I cant speak definitively but I think that brethren that joined in the previous century were truly looking for brotherhood and enlightenment and to make themselves better, maybe even for the contacts being a mason indirectly gives you. the brethren that have joined and stuck with it in this century I think were also looking for that, those that have dropped out I think might have come from the millennial conspiracy theory group that were hoping it was more then a dinner club for men. They were hoping we actually ride then sacrifice a goat, worship Lucifer and all that. When they found all that to be hogwash they left.

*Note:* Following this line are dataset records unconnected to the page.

/-!
# `NoHeavyLowerTail` (crux stmt-CriticalPhenomena-4575), abstract sunflower cubic at LAW level: the POLARIZED LEMMA A —
# the A-branch of the polarized (C1) dichotomy `LawPolarizedC1` HOLDS on the principal-core class, by a two-core Daykin chain

Support file (seat `prim-ineq-gen-2` gen 29; `--supports stmt-CriticalPhenomena-4575`).  No `sorry`, no new definitions, standard axioms.
Memo: run/shared/lean/prim/prim-ineq-gen-2/SHARP-FORM-GEN29.md §3, §6.  Companion of `…SunflowerDaykinChain` (Lemma A
`μ(E₁)μ(E₂)μ(E₃) ≤ μ(A)²` on the meet–join stratum) and `…SunflowerLawPencilForms` / `…SunflowerLawPolarizedC1` (the polarized forms).

THE POLARIZED LEMMA A [this work].  For two parameter vectors `q₀, q₁` with laws `μ₀, μ₁` and a three-petal sunflower `(E₁,E₂,E₃; A)`,
the mixed form `mixedLA` of `…LawPencilForms` is, in event probabilities (`mixedLA_cells_eq`),
`⟨m₁, ∇LA(m₀)⟩ = μ₀(A)² + 2 μ₀(A) μ₁(A) − Σ_i μ₁(E_i) μ₀(E_j) μ₀(E_k)`
(on the diagonal: `3(μ(A)² − μ(E₁)μ(E₂)μ(E₃))`, Lemma A's slack).  Along a coordinate pencil (`q₀ = p[e↦0]`, `q₁ = p[e↦1]`) one has
`μ₁(X) = μ₀(X^e)`, `X^e = {ω : ω ∪ {e} ∈ X}` (`real_update_one_eq_real_update_zero_insert`), and the TWO-CORE CHAIN
`μ(F₁)μ(F₂)μ(F₃) ≤ μ(C₁)μ(C₂)` (`real_mul_mul_le_of_twoCores`: unions of `F₁, F₂` in `C₁`, `(S ∩ S') ∪ S''` in `C₂`; two Ahlswede–Daykin
four-events steps) bounds every mixed term: `μ₁(E_i)μ₀(E_j)μ₀(E_k) ≤ μ₀(A)μ₁(A)` and `μ₀(E_i)μ₁(E_j)μ₁(E_k) ≤ μ₁(A)²` whenever all three
meet–join conditions hold (`(S ∩ S') ∪ S'' ∈ A` for members of any two petal events and the third).  For a PRINCIPAL core `A = {g ⊆ ω}`
these hold (as in `DaykinChain.meetJoin_of_principalCore`) and moreover `μ₀(A) = 0` (if `e ∈ g`) or `μ₀(A) = μ₁(A)` (if `e ∉ g`); in the first
case Harris (`μ₀(E_i)μ₀(E_j) ≤ μ₀(A) = 0`) kills all but one mixed term.  Hence (`mixedLA_sections_nonneg_of_principalCore`):

  for every finite three-petal sunflower of up-sets with principal core, every `p`, every `e`:
  `mixedLA m₁ m₀ ≥ 0` and `mixedLA m₀ m₁ ≥ 0` — the A-branch of `LawPolarizedC1` at both orders,

so the polarized dichotomy holds on the principal-core class for the same reason Lemma A does (and, with the proved Gladkov parts of
`…LawPencilForms`, both one-step Bernstein coefficients of `H` are `≥ 0` there: `mixedH_sections_nonneg_of_principalCore`).
-/

noncomputable section

namespace Summit.CriticalPhenomena.PercolationContinuityZ3.Theorems.SunflowerPartition

namespace LawPencil

open MeasureTheory
open scoped SetFamily
open Literature.Probability.LatticeModels Literature.Probability.Percolation

variable {ι : Type*} [Fintype ι]

/-! ## The polarized Lemma A identity -/

/-- **`⟨m₁, ∇LA(m₀)⟩` in event probabilities**: `mixedLA (cells q₁) (cells q₀) = μ₀(A)² + 2μ₀(A)μ₁(A) − Σ_i μ₁(E_i)μ₀(E_j)μ₀(E_k)`.
[this work] -/
theorem mixedLA_cells_eq (q₁ q₀ : ι → unitInterval) {E₁ E₂ E₃ A : Set (Set ι)}
    (h12 : E₁ ∩ E₂ = A) (h13 : E₁ ∩ E₃ = A) (h23 : E₂ ∩ E₃ = A) :
    mixedLA (cells q₁ E₁ E₂ E₃ A) (cells q₀ E₁ E₂ E₃ A) =
      (prodBernoulli q₀).real A ^ 2 + 2 * (prodBernoulli q₀).real A * (prodBernoulli q₁).real A -
        ((prodBernoulli q₁).real E₁ * (prodBernoulli q₀).real E₂ * (prodBernoulli q₀).real E₃ +
          (prodBernoulli q₁).real E₂ * (prodBernoulli q₀).real E₁ * (prodBernoulli q₀).real E₃ +
          (prodBernoulli q₁).real E₃ * (prodBernoulli q₀).real E₁ * (prodBernoulli q₀).real E₂) := by
  obtain ⟨e₁, e₂, e₃, eB⟩ := PrincipalCore.cells_eq q₀ h12 h13 h23
  obtain ⟨f₁, f₂, f₃, fB⟩ := PrincipalCore.cells_eq q₁ h12 h13 h23
  simp only [mixedLA, cells_apply_zero, cells_apply_one, cells_apply_two, cells_apply_three, cells_apply_four]
  rw [e₁, e₂, e₃, eB, f₁, f₂, f₃, fB]
  ring

/-! ## The two-core Daykin chain and Harris, via the four-events inequality -/

/-- **Two-core chain**: if `S ∪ S' ∈ C₁` for `S ∈ F₁`, `S' ∈ F₂`, and `(S ∩ S') ∪ S'' ∈ C₂` for `S ∈ F₁`, `S' ∈ F₂`, `S'' ∈ F₃`, then
`μ(F₁)μ(F₂)μ(F₃) ≤ μ(C₁)μ(C₂)` (`μ(F₁)μ(F₂) ≤ μ(F₁ ⊼ F₂)μ(C₁)`, then `μ(F₁ ⊼ F₂)μ(F₃) ≤ μ(C₂)`). [this work] -/
theorem real_mul_mul_le_of_twoCores (p : ι → unitInterval) {F₁ F₂ F₃ C₁ C₂ : Set (Set ι)}
    (hjoin : ∀ S ∈ F₁, ∀ S' ∈ F₂, S ∪ S' ∈ C₁)
    (hmj : ∀ S ∈ F₁, ∀ S' ∈ F₂, ∀ S'' ∈ F₃, (S ∩ S') ∪ S'' ∈ C₂) :
    (prodBernoulli p).real F₁ * (prodBernoulli p).real F₂ * (prodBernoulli p).real F₃ ≤
      (prodBernoulli p).real C₁ * (prodBernoulli p).real C₂ := by
  classical
  have step₁ := prodBernoulli_fourEvents p F₁ F₂ (F₁ ⊼ F₂) C₁ fun a ha b hb =>
    ⟨Set.mem_infs.2 ⟨a, ha, b, hb, rfl⟩, hjoin a ha b hb⟩
  have step₂ := prodBernoulli_fourEvents p (F₁ ⊼ F₂) F₃ Set.univ C₂ fun w hw c hc => by
    obtain ⟨a, ha, b, hb, rfl⟩ := Set.mem_infs.1 hw
    exact ⟨Set.mem_univ _, hmj a ha b hb c hc⟩
  rw [probReal_univ, one_mul] at step₂
  have h₃ : 0 ≤ (prodBernoulli p).real F₃ := measureReal_nonneg
  have hC : 0 ≤ (prodBernoulli p).real C₁ := measureReal_nonneg
  calc (prodBernoulli p).real F₁ * (prodBernoulli p).real F₂ * (prodBernoulli p).real F₃
      ≤ (prodBernoulli p).real (F₁ ⊼ F₂) * (prodBernoulli p).real C₁ * (prodBernoulli p).real F₃ :=
        mul_le_mul_of_nonneg_right step₁ h₃
    _ = (prodBernoulli p).real C₁ * ((prodBernoulli p).real (F₁ ⊼ F₂) * (prodBernoulli p).real F₃) := by ring
    _ ≤ (prodBernoulli p).real C₁ * (prodBernoulli p).real C₂ := mul_le_mul_of_nonneg_left step₂ hC

/-- **Harris through the four-events inequality**: if `S ∪ S' ∈ C` for `S ∈ F₁`, `S' ∈ F₂`, then `μ(F₁)μ(F₂) ≤ μ(C)`. [this work] -/
theorem real_mul_le_of_joins (p : ι → unitInterval) {F₁ F₂ C : Set (Set ι)} (hjoin : ∀ S ∈ F₁, ∀ S' ∈ F₂, S ∪ S' ∈ C) :
    (prodBernoulli p).real F₁ * (prodBernoulli p).real F₂ ≤ (prodBernoulli p).real C := by
  have h := prodBernoulli_fourEvents p F₁ F₂ Set.univ C fun a ha b hb => ⟨Set.mem_univ _, hjoin a ha b hb⟩
  rwa [probReal_univ, one_mul] at h

/-! ## Sections along a coordinate pencil -/

section Pencil

variable [DecidableEq ι]

/-- **`μ_{p[e↦1]}(X) = μ_{p[e↦0]}(X^e)`**, `X^e = {ω : ω ∪ {e} ∈ X}`: the upper section law is the lower section law of the shifted
event. [this work] -/
theorem real_update_one_eq_real_update_zero_insert (p : ι → unitInterval) (e : ι) (X : Set (Set ι)) :
    (prodBernoulli (Function.update p e 1)).real X =
      (prodBernoulli (Function.update p e 0)).real {ω : Set ι | insert e ω ∈ X} := by
  have hX : ∀ X : Set (Set ι), DeterminedBy X (↑(Finset.univ : Finset ι) : Set ι) := fun X => by
    rw [determinedBy_iff]; intro ω ω' h; simp only [Finset.coe_univ, Set.inter_univ] at h; rw [h]
  have h := prodBernoulli_real_update_one_eq (hX X) (Function.update p e 0) (Finset.mem_univ e)
  rwa [Function.update_idem] at h

/-- The lower section law of a principal filter `{g ⊆ ω}` with `e ∈ g` vanishes. [this work] -/
theorem real_update_zero_principal_eq_zero (p : ι → unitInterval) {g : Finset ι} {e : ι} (he : e ∈ g) :
    (prodBernoulli (Function.update p e 0)).real {ω : Set ι | (g : Set ι) ⊆ ω} = 0 := by
  have hX : ∀ X : Set (Set ι), DeterminedBy X (↑(Finset.univ : Finset ι) : Set ι) := fun X => by
    rw [determinedBy_iff]; intro ω ω' h; simp only [Finset.coe_univ, Set.inter_univ] at h; rw [h]
  rw [prodBernoulli_real_update_zero_eq (hX _) p (Finset.mem_univ e)]
  have hempty : {ω : Set ι | ω \ {e} ∈ {ω : Set ι | (g : Set ι) ⊆ ω}} = ∅ := by
    ext ω
    simp only [Set.mem_setOf_eq, Set.mem_empty_iff_false, iff_false]
    intro h
    exact (h (Finset.mem_coe.2 he)).2 (Set.mem_singleton e)
  rw [hempty, measureReal_empty]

It's late and I am grumpy, but I used to think Tim was really good, but then I started to wonder if he was writing about an organisation he actually doesn't participate in ? Or am I getting him confused with someone else... there was some well known blogger who used to go on about the problems with lodges, then made the mistake of mentioning he had not been in one for years.

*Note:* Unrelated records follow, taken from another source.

/-- **ANY stably nondegenerate variety times such an `A` is stably nondegenerate** (Hazama's theorem for a type I factor).
[cite: Hazama1989, Thm. (= Gordon 7.6.2)] [cite: Ribet1983, Thms. 0 and 1] -/
theorem IsStablyNondegenerate.prod_isTotallyReal_endField_of_dim_le_seven (hB : IsStablyNondegenerate B)
    (hF : IsField A.endAlgebra) [IsTotallyReal (EndField A hF)] (h7 : A.dim ≤ 7)
    (hex : Module.finrank ℚ A.endAlgebra = 1 → A.dim ≠ 4 ∧ A.dim ≠ 6 ∧ A.dim ≠ 7) : IsStablyNondegenerate (B.prod A) :=
  hB.prod_of_isTotallyReal_endField_right (isStablyNondegenerate_of_isTotallyReal_endField_of_dim_le_seven A hF h7 hex) hF

/-- HC for everything isogenous to a power of `B^{M+1} × A^{N+1}` — UNCONDITIONAL. [cite: Hazama1989, Thm. (= Gordon 7.6.2)]
[cite: vanGeemen1994HodgeAV, Lemma 3.7] -/
theorem hodgeConjectureFor_of_isIsogenous_powSucc_powSucc_prod_powSucc_isTotallyReal_endField_of_dim_le_seven
    (hB : IsStablyNondegenerate B) (hF : IsField A.endAlgebra) [IsTotallyReal (EndField A hF)] (h7 : A.dim ≤ 7)
    (hex : Module.finrank ℚ A.endAlgebra = 1 → A.dim ≠ 4 ∧ A.dim ≠ 6 ∧ A.dim ≠ 7) {X : AbelianVariety ℂ} {M N L : ℕ}
    (hX : AbelianVariety.IsIsogenous X (((B.powSucc M).prod (A.powSucc N)).powSucc L)) : HodgeConjectureFor X.dim X.X :=
  ((hB.prod_isTotallyReal_endField_of_dim_le_seven hF h7 hex).powSucc_prod_powSucc M N).hodgeConjectureFor_of_isIsogenous_powSucc
    hX

end TypeI

/-! ### §2 Type II: `A` simple, `End⁰(A)` a totally indefinite quaternion algebra over a totally real field, `dim A ≤ 7` -/

section TypeII

variable {A B : AbelianVariety ℂ} {K : Type} [Field K] [NumberField K] [Algebra K A.endAlgebra]
  [IsScalarTower ℚ K A.endAlgebra] [IsQuaternionAlgebra K A.endAlgebra]

variable (A) in
/-- **Every SIMPLE abelian variety of dimension `≤ 7` whose endomorphism algebra is a totally indefinite quaternion algebra
over a totally real field is stably nondegenerate — UNCONDITIONAL.** `4[K:ℚ] ∣ 2 dim A`, so `dim A ∈ {2, 4, 6}` with
`[K:ℚ] ∣ dim A / 2`: quaternion rank one (`dim A = 2[K:ℚ]`), two (`dim A = 4`, `K = ℚ`: Moonen–Zarhin 1995) or three
(`dim A = 6`, `K = ℚ`: R60); dimension `≤ 3` by the tree's `isStablyNondegenerate_of_dim_pos_of_dim_le_three`.
[cite: MoonenZarhin1999LowDim, Thm. 0.1 (4), (5.2) and Introduction (p. 1)] [cite: MoonenZarhin1995Duke, Type II]
[cite: Gordon1997, Thm. 7.2 (arXiv:alg-geom/9709030 p. 20)] [cite: BanaszakGajdaKrason2006, Cor. 7.19 and Thm. 7.34] -/
theorem isStablyNondegenerate_of_isSimple_isTotallyIndefinite_of_dim_le_seven [IsTotallyReal K] (hA : A.IsSimple)
    (hind : IsTotallyIndefinite K A.endAlgebra) (h7 : A.dim ≤ 7) : IsStablyNondegenerate A := by
  have h0 : 0 < A.dim := dim_pos_of_isQuaternionAlgebra K
  by_cases h3 : A.dim ≤ 3
  · exact isStablyNondegenerate_of_dim_pos_of_dim_le_three h0 h3
  obtain ⟨Φ⟩ := nonempty_realSplitting_of_isSimple_isTotallyIndefinite hA hind
  have h4 : Module.finrank ℚ A.endAlgebra = 2 * (2 * Module.finrank ℚ K) := by
    rw [RealSplitting.finrank_eq_four_mul_card Φ, card_infinitePlace_eq_finrank_of_isTotallyReal K]
    ring
  have hdvd := finrank_endAlgebra_dvd_two_mul_dim hA
  rw [h4] at hdvd
  have hdvd2 : 2 * Module.finrank ℚ K ∣ A.dim := Nat.dvd_of_mul_dvd_mul_left (by norm_num) hdvd
  have hpos : 0 < 2 * Module.finrank ℚ K := Nat.pos_of_dvd_of_pos hdvd2 h0
  have hKpos : 0 < Module.finrank ℚ K := by omega
  have hle : 2 * Module.finrank ℚ K ≤ A.dim := Nat.le_of_dvd h0 hdvd2
  interval_cases hd : A.dim
  · -- `dim A = 4`: `[K:ℚ] ∈ {1, 2}`
    have hle' : Module.finrank ℚ K ≤ 2 := by omega
    interval_cases he : Module.finrank ℚ K
    · exact isStablyNondegenerate_of_isSimple_isTotallyIndefinite_rankTwo A hA hind (by rw [hd, he])
    · exact fun N => AbelianVariety.isDivisorGenerated_powSucc_of_isSimple_isTotallyIndefinite A hA hind (by rw [hd, he]) N
  · -- `dim A = 5`: impossible
    have hle' : Module.finrank ℚ K ≤ 2 := by omega
    interval_cases he : Module.finrank ℚ K <;> exact absurd hdvd2 (by decide)
  · exact isStablyNondegenerate_of_isSimple_sixfold_isTotallyIndefinite A hA hind hd
  · -- `dim A = 7`: impossible
    have hle' : Module.finrank ℚ K ≤ 3 := by omega
    interval_cases he : Module.finrank ℚ K <;> exact absurd hdvd2 (by decide)

variable (A) in
/-- **`B•(Aⁿ⁺¹) = D•(Aⁿ⁺¹) ⊗ ℂ`** for every simple type II abelian variety of dimension `≤ 7`.
[cite: MoonenZarhin1999LowDim, Thm. 0.1 (4), (5.2) and Introduction (p. 1)] [cite: Gordon1997, Thm. 7.2 (arXiv:alg-geom/9709030 p. 20)] -/
theorem AbelianVariety.isDivisorGenerated_powSucc_of_isSimple_isTotallyIndefinite_of_dim_le_seven [IsTotallyReal K]
    (hA : A.IsSimple) (hind : IsTotallyIndefinite K A.endAlgebra) (h7 : A.dim ≤ 7) (N : ℕ) :
    IsDivisorGenerated (A.powSucc N) :=
  isStablyNondegenerate_of_isSimple_isTotallyIndefinite_of_dim_le_seven A hA hind h7 N

/-- **The Hodge conjecture for all powers of every simple type II abelian variety of dimension `≤ 7` — UNCONDITIONAL.**
[cite: MoonenZarhin1999LowDim, Thm. 0.1 (4), (5.2) and Introduction (p. 1)] [cite: Gordon1997, Thm. 7.2 (arXiv:alg-geom/9709030 p. 20)]
[cite: Deligne2000, §1] -/
theorem hodgeConjectureFor_powSucc_of_isSimple_isTotallyIndefinite_of_dim_le_seven [IsTotallyReal K] (hA : A.IsSimple)
    (hind : IsTotallyIndefinite K A.endAlgebra) (h7 : A.dim ≤ 7) (N : ℕ) :
    HodgeConjectureFor (A.powSucc N).dim (A.powSucc N).X :=
  (isStablyNondegenerate_of_isSimple_isTotallyIndefinite_of_dim_le_seven A hA hind h7).hodgeConjectureFor_powSucc N

/-- The variety itself. [cite: MoonenZarhin1999LowDim, Thm. 0.1 (4), (5.2) and Introduction (p. 1)] [cite: Deligne2000, §1] -/
theorem hodgeConjectureFor_of_isSimple_isTotallyIndefinite_of_dim_le_seven [IsTotallyReal K] (hA : A.IsSimple)
    (hind : IsTotallyIndefinite K A.endAlgebra) (h7 : A.dim ≤ 7) : HodgeConjectureFor A.dim A.X :=
  (isStablyNondegenerate_of_isSimple_isTotallyIndefinite_of_dim_le_seven A hA hind h7).hodgeConjectureFor

/-- Everything isogenous to a power `A^{N+1}`. [cite: vanGeemen1994HodgeAV, Lemma 3.7] [cite: Gordon1997, Thm. 7.2 (arXiv:alg-geom/9709030 p. 20)] -/
theorem hodgeConjectureFor_of_isIsogenous_powSucc_of_isSimple_isTotallyIndefinite_of_dim_le_seven [IsTotallyReal K]
    (hA : A.IsSimple) (hind : IsTotallyIndefinite K A.endAlgebra) (h7 : A.dim ≤ 7) {X : AbelianVariety ℂ} {N : ℕ}
    (hX : AbelianVariety.IsIsogenous X (A.powSucc N)) : HodgeConjectureFor X.dim X.X :=
  (isStablyNondegenerate_of_isSimple_isTotallyIndefinite_of_dim_le_seven A hA hind h7).hodgeConjectureFor_of_isIsogenous_powSucc
    hX

/-- **ANY stably nondegenerate variety times a simple type II abelian variety of dimension `≤ 7` is stably nondegenerate**
(Hazama's theorem for a type II factor). [cite: Hazama1989, Thm. (= Gordon 7.6.2)] [cite: Gordon1997, Thm. 7.2 (arXiv:alg-geom/9709030 p. 20)] -/
theorem IsStablyNondegenerate.prod_isSimple_isTotallyIndefinite_of_dim_le_seven [IsTotallyReal K]
    (hB : IsStablyNondegenerate B) (hA : A.IsSimple) (hind : IsTotallyIndefinite K A.endAlgebra) (h7 : A.dim ≤ 7) :
    IsStablyNondegenerate (B.prod A) :=
  hB.prod_of_isSimple_isTotallyIndefinite_right
    (isStablyNondegenerate_of_isSimple_isTotallyIndefinite_of_dim_le_seven A hA hind h7) hA hind

/-- HC for everything isogenous to a power of `B^{M+1} × A^{N+1}` — UNCONDITIONAL. [cite: Hazama1989, Thm. (= Gordon 7.6.2)]
[cite: vanGeemen1994HodgeAV, Lemma 3.7] -/
theorem hodgeConjectureFor_of_isIsogenous_powSucc_powSucc_prod_powSucc_isSimple_isTotallyIndefinite_of_dim_le_seven
    [IsTotallyReal K] (hB : IsStablyNondegenerate B) (hA : A.IsSimple) (hind : IsTotallyIndefinite K A.endAlgebra)
    (h7 : A.dim ≤ 7) {X : AbelianVariety ℂ} {M N L : ℕ}
    (hX : AbelianVariety.IsIsogenous X (((B.powSucc M).prod (A.powSucc N)).powSucc L)) : HodgeConjectureFor X.dim X.X :=
  ((hB.prod_isSimple_isTotallyIndefinite_of_dim_le_seven hA hind h7).powSucc_prod_powSucc M
    N).hodgeConjectureFor_of_isIsogenous_powSucc hX

end TypeII

end Literature.AlgebraicGeometry.HodgeTheory

end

Freemasonry is always going to be new and shiny when you first start, the quality of the lodge and the quality of the brethren will effect how long before you discover some truth, but at some point you are bound to discover it - organizations have problems because they have humans in them...
Although I love history, I will say this - on one real level - who cares about the past. Unless it was rotten (it was generally not) we are bound to romanticize it. What matters is now and how that builds our future for next week, next year and next decade and next century. What matters in that is mentoring and connecting with new members by teaching them our values and creating brotherhood. If Freemasonry has a challenge - it's that we are all time poor and success requires significant investment of time, in ourselves and in each other - especially those we mentor.